I'll tell you this. Pronouncing "-taur" to rhyme with "star" is just plain wrong. It's not "minotar", it's "minotaur". It rhymes with "four" and "pour". I mean look at the letters! You don't say "one, two, three, far" or "Par me a drink!"

Well, maybe you do, but you'd be wrong. And nothing you can do or say will convince me otherwise.

English is seldom pronounced the way it's spelled.
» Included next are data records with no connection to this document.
/-!
# Löwdin partitioning («downfolding») of a one-body Hamiltonian: exact at the eigenvalue,
# and the exact size of the energy-independent (linearised) approximation

Every one-band or few-band TIGHT-BINDING object of record in the cell `pub/hubbard-downfold` that is
not a Wannier projection is a LÖWDIN FOLD: the one-body Hamiltonian is written in a block basis
`H = [[H₀₀, V₀₁], [V₁₀, H₁₁]]` (active block `m` = the `x²−y²`-like channel(s) kept, passive block
`n` = the `3z²−r²`, Cu-4s, apical, O-2p… channels removed) and the passive block is eliminated
[MarzariEtAl2012, §III.B.2 «NMTO and Downfolding», the three displayed equations after «Let us
write the Hamiltonian for the system in a block representation» (arXiv:1112.5411 p. 19 L132 –
p. 20 L21), attributing the construction to Löwdin, J. Chem. Phys. 19, 1396 (1951) = `Lowdin1951`]:
from `(H₀₀ − ε)ψ₀ + V₀₁ψ₁ = 0`, `V₁₀ψ₀ + (H₁₁ − ε)ψ₁ = 0` one gets
`H^eff₀₀(ε) = H₀₀ − V₀₁ (H₁₁ − ε)⁻¹ V₁₀`, and «This apparent simplification has introduced an
energy dependence into the Hamiltonian. One practical way forward is to approximate this as an
energy-independent Hamiltonian `H^eff₀₀(ε₀)`, choosing the reference energy `ε₀` to be the average
energy of the states of interest» (loc. cit.).

What is EXACT here (pure matrix algebra over a field; `0` facts):

* §1 `effHam A B C D ε = A − B (D − ε·1)⁻¹ C` (the printed `H^eff₀₀(ε)` with `A = H₀₀`, `B = V₀₁`,
  `C = V₁₀`, `D = H₁₁`), and the block shift `H − ε·1 = [[A − ε·1, B], [C, D − ε·1]]`.
* §2 SPECTRAL EXACTNESS: whenever `ε` is not an eigenvalue of the passive block
  (`det (D − ε·1)` a unit), `det (H − ε·1) = det (D − ε·1) · det (effHam ε − ε·1)`
  (`det_sub_smul_one_eq`, from Mathlib's Schur-complement determinant `Matrix.det_fromBlocks₂₂`);
  hence `ε` is an eigenvalue of `H` iff it is an eigenvalue of the ENERGY-DEPENDENT downfolded
  Hamiltonian evaluated AT `ε` (`det_sub_eq_zero_iff`) — downfolding loses no eigenvalue outside the
  passive spectrum and creates none.
* §3 EIGENVECTOR EXACTNESS: if `(x, y)` solves the block eigen-equations at `ε` then
  `y = −(D − ε·1)⁻¹ C x` (`passive_eq`) and `effHam ε · x = ε x` (`effHam_mulVec_eq`); conversely every
  solution `x` of the downfolded problem at `ε` lifts, with that `y`, to an eigenvector of `H`
  (`lift_active_eq`, `lift_passive_eq`; packaged with `Matrix.fromBlocks` in `fromBlocks_mulVec_lift`).
  The active component of the TRUE eigenvector is the downfolded eigenvector itself — not a
  renormalised copy; the normalisation `1 + ‖y‖²` lives entirely in the passive tail.
* §4 THE PRICE OF ENERGY-INDEPENDENCE, EXACTLY: for two admissible energies
  `effHam ε − effHam ε₀ = (ε₀ − ε) · B (D − ε·1)⁻¹ (D − ε₀·1)⁻¹ C` (`effHam_sub_effHam`, via the first
  resolvent identity `resolvent_sub_resolvent`, proved here). So the linearised one-band Hamiltonian
  `effHam ε₀` used AS IF energy-independent misjudges the exact operator at a band energy `ε` by a term
  LINEAR in `ε − ε₀` whose coefficient is the two-resolvent sandwich — small iff the passive levels are
  far from BOTH `ε` and `ε₀` on the scale of the hybridisation `B`; this is the quantity an `N`-th order
  (NMTO-type) polynomial fit in `ε` removes order by order [MarzariEtAl2012, §III.B.2, last paragraph
  before the tetrahedral-semiconductor example].
* §5 ONE PASSIVE LEVEL: if the passive block is a single level (or a degenerate shell) `D = d·1`,
  `effHam ε = A − (d − ε)⁻¹ · (B C)` (`effHam_scalar_passive`): the fold of a level at `d` adds to the
  active block the rank-`≤ |n|` matrix `B C` with weight `1/(ε − d)` — positive (levels pushed UP, and for
  `C = Bᴴ` a positive-semidefinite correction) when the removed level lies BELOW the band energy,
  negative when it lies ABOVE. This is the exact statement behind the cell's located readings «a
  virtual `3z²−r²`/apical level below the `x²−y²` band folds in with one sign, the Cu-4s level above with
  the other» (lit/REFVALS-1.md §D7, §11; router/BOXES/La2CuO4-family.md l.82): which hoppings (`t′`,
  `t″`) the correction feeds is decided by the pattern of `B C`, its SIGN by `ε − d` alone.
* §6 HERMITICITY: for Hermitian blocks (`C = Bᴴ`, `A`, `D` Hermitian) and a self-adjoint energy,
  `effHam ε` is Hermitian (`effHam_isHermitian`) — the downfolded object is a bona fide Hamiltonian at
  every real energy, energy-dependent or linearised.
* §7 BRIDGE to `DownfoldingIdentities.loewdinHam` (`effHam_eq_loewdinHam`, unconditional; the
  determinant factorisation re-expressed there: `det_sub_smul_one_eq_loewdinHam`).
* §8 THE NORMALISATION («MODEL-SPACE WEIGHT») IDENTITY AND THE ENERGY DERIVATIVE OF THE FOLD
  [LiWu2022, App. «Bloch-Horowitz theory», the displayed normalisation equation
  `1 = ⟨ψ_P|(1 + H_PQ (E − H_QQ)⁻² H_QP)|ψ_P⟩ = ⟨ψ_P|(1 − ∂H_eff(E)/∂E)|ψ_P⟩` (arXiv:2204.05510, tex
  chunk p0015 L32–37), citing Lepage1997 §3 «the standard normalization condition for the wavefunction
  when the potential is energy dependent: 1 = ∫ψ†(1 − ∂V/∂E)ψ. The second term … gives the probability
  carried by all Fock states other than …» (arXiv:nucl-th/9706029, chunk p0012 L94–100)]. For Hermitian
  blocks (`C = Bᴴ`, `D` Hermitian, self-adjoint `ε`): the passive tail of the exact eigenvector has
  `⟨y, y⟩ = ⟨x, B (D − ε)⁻² Bᴴ x⟩` (`passive_normSq_eq`), hence `⟨x,x⟩ + ⟨y,y⟩ = ⟨x, (1 + B (D − ε)⁻² Bᴴ) x⟩`
  (`normSq_active_add_passive`) and the ACTIVE-SUBSPACE WEIGHT of the true eigenvector is
  `⟨x,x⟩ / ⟨x,(1 + S)x⟩` with `S = B (D − ε)⁻² Bᴴ` (`activeWeight_eq`; one active orbital:
  `(1 + S₀₀)⁻¹`, `activeWeight_eq_unique`). Over `ℝ`/`ℂ` (any nontrivially normed field) the fold is
  differentiable in the energy off the passive spectrum with `∂_ε (H^eff₀₀(ε))_{ij} = −(B (D − ε)⁻² C)_{ij}`
  (`hasDerivAt_effHam_apply`, from §4's exact secant `effHam_sub_effHam` and continuity of the passive
  resolvent `continuousAt_passiveRes`), and `∂_ε ⟨x, H^eff₀₀(ε) x⟩ = −⟨x, B (D − ε)⁻² C x⟩`
  (`hasDerivAt_dotProduct_effHam_mulVec`) — so `S = −∂_ε H^eff₀₀` and the weight is the printed
  `⟨x,x⟩/⟨x,(1 − ∂_ε H^eff₀₀)x⟩`: the quasiparticle-weight form `Z = (1 − ∂_ω Σ)⁻¹` of the eliminated
  subspace, EXACT for a one-body fold (the `x²−y²`/Cu-`d` weight of a one-band target inside a `d–p`
  basis is this number at the Fermi energy). One kept orbital against a degenerate passive shell at `d`:
  `w = (1 + Σ_j|V₀ⱼ|²/(ε − d)²)⁻¹ = Δ²/(Δ² + Σ_j|V₀ⱼ|²)`, `Δ = ε − d`
  (`activeWeight_eq_unique_scalar_passive`, `…'`) — the EXACT form of the «admixture ≈ |V|²/Δ²» estimate,
  with `Δ` measured from the BAND energy.

* §9 LEVEL-SHIFT LEVERS (Hellmann–Feynman in fold form; one kept orbital): a rigid shift of the
  passive block is an energy shift of the fold, `H^eff[D − s·1](ε) = H^eff[D](ε + s)`
  (`effHam_passive_shift`), a rigid shift of the active block passes through, `H^eff[A + s·1] =
  H^eff[A] + s·1` (`effHam_active_shift`); hence for a differentiable branch of band energies of the
  one-orbital secular equation the ACTIVE-LEVEL LEVER is `dλ/ds = (1 + S)⁻¹` = the kept-orbital weight
  of §8 (`activeShift_eigenvalue_deriv_mul/_eq/_eq_activeWeight`) and the PASSIVE-LEVEL LEVER is
  `dμ/ds = 1 − (1 + S)⁻¹` = the removed-orbital weight (`passiveShift_eigenvalue_deriv_mul/_eq`), the two
  adding to one (`activeLever_add_passiveLever`), with EXACT SECANT forms needing no branch hypothesis
  (`activeShift_secant`: `(λ₁ − λ₂)(1 + S₁₂) = s₁ − s₂` with the two-energy sandwich of §4;
  `passiveShift_secant`); two momenta separate at the rate of their weight contrast
  (`hasDerivAt_activeShift_gap`) — the exact content of the located statement that a Hartree
  double-counting shift of `ε_d` changes the one-band image of a `d–p` model «both in shape and the
  bandwidth» [VucicevicZitko2026, App. B]; for the cell: a three-band set's (reference-level) tag moves
  the one-band `t`, `t′/t` read off it by (level shift) × (d-weight contrast along the band).

RELATION TO `DownfoldingIdentities.lean` §2 (same topic directory; Bloch–Horowitz / Feshbach / Löwdin after
[BognerKuoSchwenk2003, §2.1 Eqs. (22)–(24)]): the operator `loewdinHam A B C D ω = A + B (ω·1 − D)⁻¹ C`
there IS `effHam` here (opposite sign convention for the passive resolvent; §7 `effHam_eq_loewdinHam`,
unconditionally, via `passiveRes_eq_neg_inv`), and that file's `fromBlocks_mulVec_eq_smul_iff` /
`loewdinHam_mulVec_of_eigen` / `eigen_of_loewdinHam_mulVec` already carry the eigenvector package that
§3 restates in the `(D − ε)` convention (kept here as the working form for §4–§5; no new content is
claimed for §3). NEW relative to that file: the secular-determinant factorisation and spectrum iff (§2;
re-expressed for `loewdinHam` in `det_sub_smul_one_eq_loewdinHam`), the resolvent identity and the
exact linearisation error (§4), the one-passive-level sign rule (§5), Hermiticity (§6).

WHAT THIS FILE IS NOT: not a statement about Wannier-projected objects (those are not Löwdin folds:
[MarzariEtAl2012, §III.B.2] «some authors use this term to refer to any scheme to produce a minimal
basis-set representation»); not an error BOUND for a linearised fold (§4 is an identity; turning it into
a number needs the passive spectrum and `B` of a given material, i.e. a box of record); nothing here is
specific to cuprates.
-/

namespace Literature.MathematicalPhysics.QuantumLattice.Loewdin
Consider the word Ghoti. Pronounce the "gh" as in "enough." Pronounce the "o" as in "women." Pronounce the "ti" as in "attention." And you end up pronouncing "ghoti" as "fish." English is rife with such silliness. It stems from our spelling having been more or less fixed at a time when the language was pronounced very differently than it is today.  One could argue that the "correct" pronunciation of English is as it was in Shakespeare's day. Or one could go further back and insist that we pronounce as Chaucer did.

I don't know why you insist on pronouncing "taur" to rhyme with "four." One has an a and the other has an o. I could argue that minotaur should be pronounced "minnow tower."
The dipthong au is pronounced the same way as it is in the word "aura". Even Merriam Webster agrees.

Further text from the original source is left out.